Anybody have any suggestions for spots around Strawberry Marina to look for grouse? My buddy will have a little time to shoot this weekend in between some business stuff, and would like to have himself a little cast & blast. Any tips would be appreciated.


----------



## Texscala (Sep 8, 2007)

Stay the hell away from Strawberry this weekend!!!! The deer opener will have more people out than you can imagine. If you do go make sure you, your truck, your dog and anything you might consider caring about are covered in orange.


----------



## TAK (Sep 9, 2007)

Ya what he said!!!! Strawberry is Salt Lakes playground!


----------



## coydogg (Oct 6, 2007)

I find this kinda funny. I have been hunting strawberry for years now and have seen maybe 2 decent bucks. Its crazy how many people go up there.


----------



## Texscala (Sep 8, 2007)

I used to fish up there and there are plenty of great deer but way too many hunters. I think I saw 2 bucks taken while I ws driving up to my spot last year (a long ways from the berry).


----------



## nightfish (Apr 29, 2008)

Yeah, I know it'll be crazy up there, and so does my buddy. He's going to deer camp, but not deer hunting. He wanted to get away from the group and find some ruffs to go along with a little fishing. Any help on finding birds within passenger car range of the marina?


----------



## Ryfly (Sep 13, 2007)

Just pick a good looking spot and start walking.

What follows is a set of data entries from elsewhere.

import Literature.AlgebraicGeometry.Frobenioids.PerfectionSquareUnique
import Literature.AlgebraicGeometry.Frobenioids.PerfectionRigidity
import HarnessLib

/-!
# Frobenioids I, Theorem 3.4 (iii): the complete repaired perfection clause — `1`-unique square and
# rigidity of its composites (PROOFS, assembly)

Mochizuki, *The geometry of Frobenioids I: the general theory*, Kyushu J. Math. **62** (2008), Theorem
3.4 (iii), p. 62 l. 42 – p. 63 l. 2 [cite: MochizukiFrdI2008, Thm. 3.4 (iii) p.62]: "`Ψ` induces a `1`-unique
functor `Ψ^pf : C₁^pf → C₂^pf` that fits into a `1`-commutative diagram … Finally, if, moreover, `D₁`, `D₂`
are slim, then each of the composite functors of this diagram is rigid."

Assembly, for THE perfections `PreFrobenioidData.perfection hF_i`, of the typer's repaired statement
`Thm34iii_pfR` (seat abc-iut-L1-t3, ruling T34pf-Q1; abc-iut cell GAP-LEDGER row G-L1d8-2) in the cell's
FSM form: the `1`-unique square `PfSquareR` (`PerfectionSquareUnique.lean`, seat abc-iut-L1-d1 —
existence / equivalence / `1`-commutativity from `PerfectionFunctoriality.lean`, structure-compatible
`1`-uniqueness from `map_unique_of_isFrobeniusCompatible`) together with the rigidity of the two composites
`Ψ ⋙ (C₂ → C₂^pf)` and `(C₁ → C₁^pf) ⋙ Ψ^pf` for `D₂` slim and `C₂` of Frobenius-normalized type
(`PerfectionRigidity.lean`: `isRigidFunctor_toPf_comp_of_iso`, Prop. 1.13 (ii)).
* `PreFrobenioid.Perfection.pfSquareR_map_and_rigid` — general universes, `Ψ` an equivalence compatible
  with arrows of Frobenius type, `C₂` of Frobenius-isotropic type;
* `FrdI.thm34iii_pfR_of_isOfFSMType` — the instance over FSM-type bases (hypotheses of
  `FrdI.thm34iii_pfSquare_of_isOfFSMType` + `C₂` Frobenius-isotropic + Frobenius-normalized), literally
  `∃ Ψpf, PfSquareR ∧ (IsSlim D₁ → IsSlim D₂ → IsRigidFunctor (Ψ ⋙ toPf₂) ∧ IsRigidFunctor (toPf₁ ⋙ Ψpf))`
  with the three conjuncts of `PfSquareR` spelled out.
No new definitions; nothing here is specific to the abc programme.
-/

namespace Literature.AlgebraicGeometry.Frobenioids

namespace PreFrobenioid

namespace Perfection

open CategoryTheory Opposite

universe w v v' u u' w₂ v₂ v₂' u₂ u₂'

variable {D₁ : Type u} [Category.{v} D₁] {Φ₁ : D₁ᵒᵖ ⥤ CommMonCat.{w}}
  {C₁ : Type u'} [Category.{v'} C₁] {F₁ : C₁ ⥤ ElemFrobenioid Φ₁} {hF₁ : IsFrobenioid F₁}
  {D₂ : Type u₂} [Category.{v₂} D₂] {Φ₂ : D₂ᵒᵖ ⥤ CommMonCat.{w₂}}
  {C₂ : Type u₂'} [Category.{v₂'} C₂] {F₂ : C₂ ⥤ ElemFrobenioid Φ₂} {hF₂ : IsFrobenioid F₂}

/-- **Theorem 3.4 (iii), the complete repaired perfection clause** for THE perfections and an equivalence
`Ψ` compatible with arrows of Frobenius type, `C₂` of Frobenius-isotropic type: the `1`-unique square
`PfSquareR` for `Ψ^pf = Perfection.map` (equivalence; `Ψ ⋙ (C₂ → C₂^pf) ≅ (C₁ → C₁^pf) ⋙ Ψ^pf`; uniqueness up
to isomorphism among functors compatible with the Frobenioid structures fitting the square), AND, for `D₂`
slim and `C₂` of Frobenius-normalized type, rigidity of both composite functors of the square.
[cite: MochizukiFrdI2008, Thm. 3.4 (iii) p.62] -/
theorem pfSquareR_map_and_rigid (hiso₂ : IsOfType (IsFrobeniusIsotropic F₂)) (Ψ : C₁ ≌ C₂)
    (hΨ : IsFrobeniusCompatible F₁ F₂ Ψ.functor) :
    ((map (hF₁ := hF₁) (hF₂ := hF₂) hΨ).IsEquivalence ∧
      OneCommutes Ψ.functor (toPf hF₂) (toPf hF₁) (map (hF₁ := hF₁) (hF₂ := hF₂) hΨ) ∧
      ∀ B' : Perfection hF₁ ⥤ Perfection hF₂,
        PreFrobenioidData.PreservesMor B' (ops hF₁).IsFrobeniusType (ops hF₂).IsFrobeniusType →
        (∀ ⦃X Y : Perfection hF₁⦄ (f : X ⟶ Y), (ops hF₁).IsFrobeniusType f →
          (ops hF₂).degFr (B'.map f) = (ops hF₁).degFr f) →
        OneCommutes Ψ.functor (toPf hF₂) (toPf hF₁) B' →
          Nonempty (B' ≅ map (hF₁ := hF₁) (hF₂ := hF₂) hΨ)) ∧
    (IsSlim D₂ → (PreFrobenioidData.ofFunctor Φ₂ F₂).IsOfFrobeniusNormalizedType →
      IsRigidFunctor (Ψ.functor ⋙ toPf hF₂) ∧ IsRigidFunctor (toPf hF₁ ⋙ map (hF₁ := hF₁) (hF₂ := hF₂) hΨ)) :=
  ⟨pfSquareR_map hiso₂ Ψ hΨ, fun hD₂ hN₂ =>
    isRigidFunctor_toPf_comp_of_iso hF₂ hD₂ hN₂ Ψ (PreFrobenioidData.perfection hF₁).toPf
      (map (hF₁ := hF₁) (hF₂ := hF₂) hΨ) (toPfCompMapIso hΨ).symm⟩

end Perfection

end PreFrobenioid

/-! ### Over FSM-type bases -/

namespace FrdI

open CategoryTheory

universe w v v' u u'

variable {D₁ : Type u} [Category.{v} D₁] {Φ₁ : D₁ᵒᵖ ⥤ CommMonCat.{w}} {C₁ : Type u'}
  [Category.{v'} C₁] {D₂ : Type u} [Category.{v} D₂] {Φ₂ : D₂ᵒᵖ ⥤ CommMonCat.{w}} {C₂ : Type u'}
  [Category.{v'} C₂] {F₁ : C₁ ⥤ ElemFrobenioid Φ₁} {F₂ : C₂ ⥤ ElemFrobenioid Φ₂}

/-- **Theorem 3.4 (iii), the complete repaired perfection clause `Thm34iii_pfR` over FSM-type bases**
(typer's shape, seat abc-iut-L1-t3): under the hypotheses of `thm34iii_pfSquare_of_isOfFSMType`
(`PerfectionSquareFSM.lean`: quasi-isotropic type, FSM-type bases, non-dilating divisor monoids, a
non-group-like object on each side), with `C₂` of Frobenius-isotropic type (print's standing hypothesis for
`C^pf`) and of Frobenius-normalized type (both part of "standard type"), for THE perfections there is
`Ψ^pf : C₁^pf ⥤ C₂^pf` such that (1) `Ψ^pf` is an equivalence, (2) `Ψ ⋙ (C₂ → C₂^pf) ≅ (C₁ → C₁^pf) ⋙ Ψ^pf`,
(3) `Ψ^pf` is unique up to isomorphism among functors compatible with the Frobenioid structures fitting the
square, and (4) if `D₁`, `D₂` are slim, both composite functors of the square are rigid.
[cite: MochizukiFrdI2008, Thm. 3.4 (iii) p.62] -/
theorem thm34iii_pfR_of_isOfFSMType (hF₁ : PreFrobenioid.IsFrobenioid F₁)
    (hF₂ : PreFrobenioid.IsFrobenioid F₂) (hq₁ : (PreFrobenioidData.ofFunctor Φ₁ F₁).IsOfQuasiIsotropicType)
    (hq₂ : (PreFrobenioidData.ofFunctor Φ₂ F₂).IsOfQuasiIsotropicType) (hD₁ : IsOfFSMType D₁)
    (hD₂ : IsOfFSMType D₂) (hnd₁ : (PreFrobenioidData.ofFunctor Φ₁ F₁).IsNonDilatingOn)
    (hnd₂ : (PreFrobenioidData.ofFunctor Φ₂ F₂).IsNonDilatingOn) (Ψ : C₁ ≌ C₂)
    (hN₁ : ∃ A : C₁, ¬ (PreFrobenioidData.ofFunctor Φ₁ F₁).IsGroupLikeObj A)
    (hN₂ : ∃ A : C₂, ¬ (PreFrobenioidData.ofFunctor Φ₂ F₂).IsGroupLikeObj A)
    (hiso₂ : PreFrobenioid.IsOfType (PreFrobenioid.IsFrobeniusIsotropic F₂))
    (hfn₂ : (PreFrobenioidData.ofFunctor Φ₂ F₂).IsOfFrobeniusNormalizedType) :
    ∃ Ψpf : (PreFrobenioidData.perfection hF₁).Pf ⥤ (PreFrobenioidData.perfection hF₂).Pf,
      (Ψpf.IsEquivalence ∧
        OneCommutes Ψ.functor (PreFrobenioidData.perfection hF₂).toPf (PreFrobenioidData.perfection hF₁).toPf
          Ψpf ∧
        ∀ B' : (PreFrobenioidData.perfection hF₁).Pf ⥤ (PreFrobenioidData.perfection hF₂).Pf,
          PreFrobenioidData.PreservesMor B' (PreFrobenioidData.perfection hF₁).ops.IsFrobeniusType
              (PreFrobenioidData.perfection hF₂).ops.IsFrobeniusType →
            (∀ ⦃X Y : (PreFrobenioidData.perfection hF₁).Pf⦄ (f : X ⟶ Y),
                (PreFrobenioidData.perfection hF₁).ops.IsFrobeniusType f →
                  (PreFrobenioidData.perfection hF₂).ops.degFr (B'.map f) =
                    (PreFrobenioidData.perfection hF₁).ops.degFr f) →
            OneCommutes Ψ.functor (PreFrobenioidData.perfection hF₂).toPf
                (PreFrobenioidData.perfection hF₁).toPf B' →
              Nonempty (B' ≅ Ψpf)) ∧
      (IsSlim D₁ → IsSlim D₂ →
        IsRigidFunctor (Ψ.functor ⋙ (PreFrobenioidData.perfection hF₂).toPf) ∧
          IsRigidFunctor ((PreFrobenioidData.perfection hF₁).toPf ⋙ Ψpf)) := by
  have hΨ := isFrobeniusCompatible_of_isOfFSMType hF₁ hF₂ hq₁ hq₂ hD₁ hD₂ hnd₁ hnd₂ Ψ hN₁ hN₂
  obtain ⟨hsq, hrig⟩ := PreFrobenioid.Perfection.pfSquareR_map_and_rigid (hF₁ := hF₁) (hF₂ := hF₂) hiso₂ Ψ hΨ
  exact ⟨PreFrobenioid.Perfection.map (hF₁ := hF₁) (hF₂ := hF₂) hΨ, hsq, fun _ hD₂' => hrig hD₂' hfn₂⟩

end FrdI

end Literature.AlgebraicGeometry.Frobenioids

I've never hunted right by the lake but there looks to be good habitat.


----------



## coydogg (Oct 6, 2007)

hunting grouse around strawberry has been different this year. I have certain spots I go to that have produced birds for the last 5 years. But this year I saw nothing. All the birds I got into were in random spots and alone. 9 times out of 10 I usually kick up at least 2 at a time. Not this year.


----------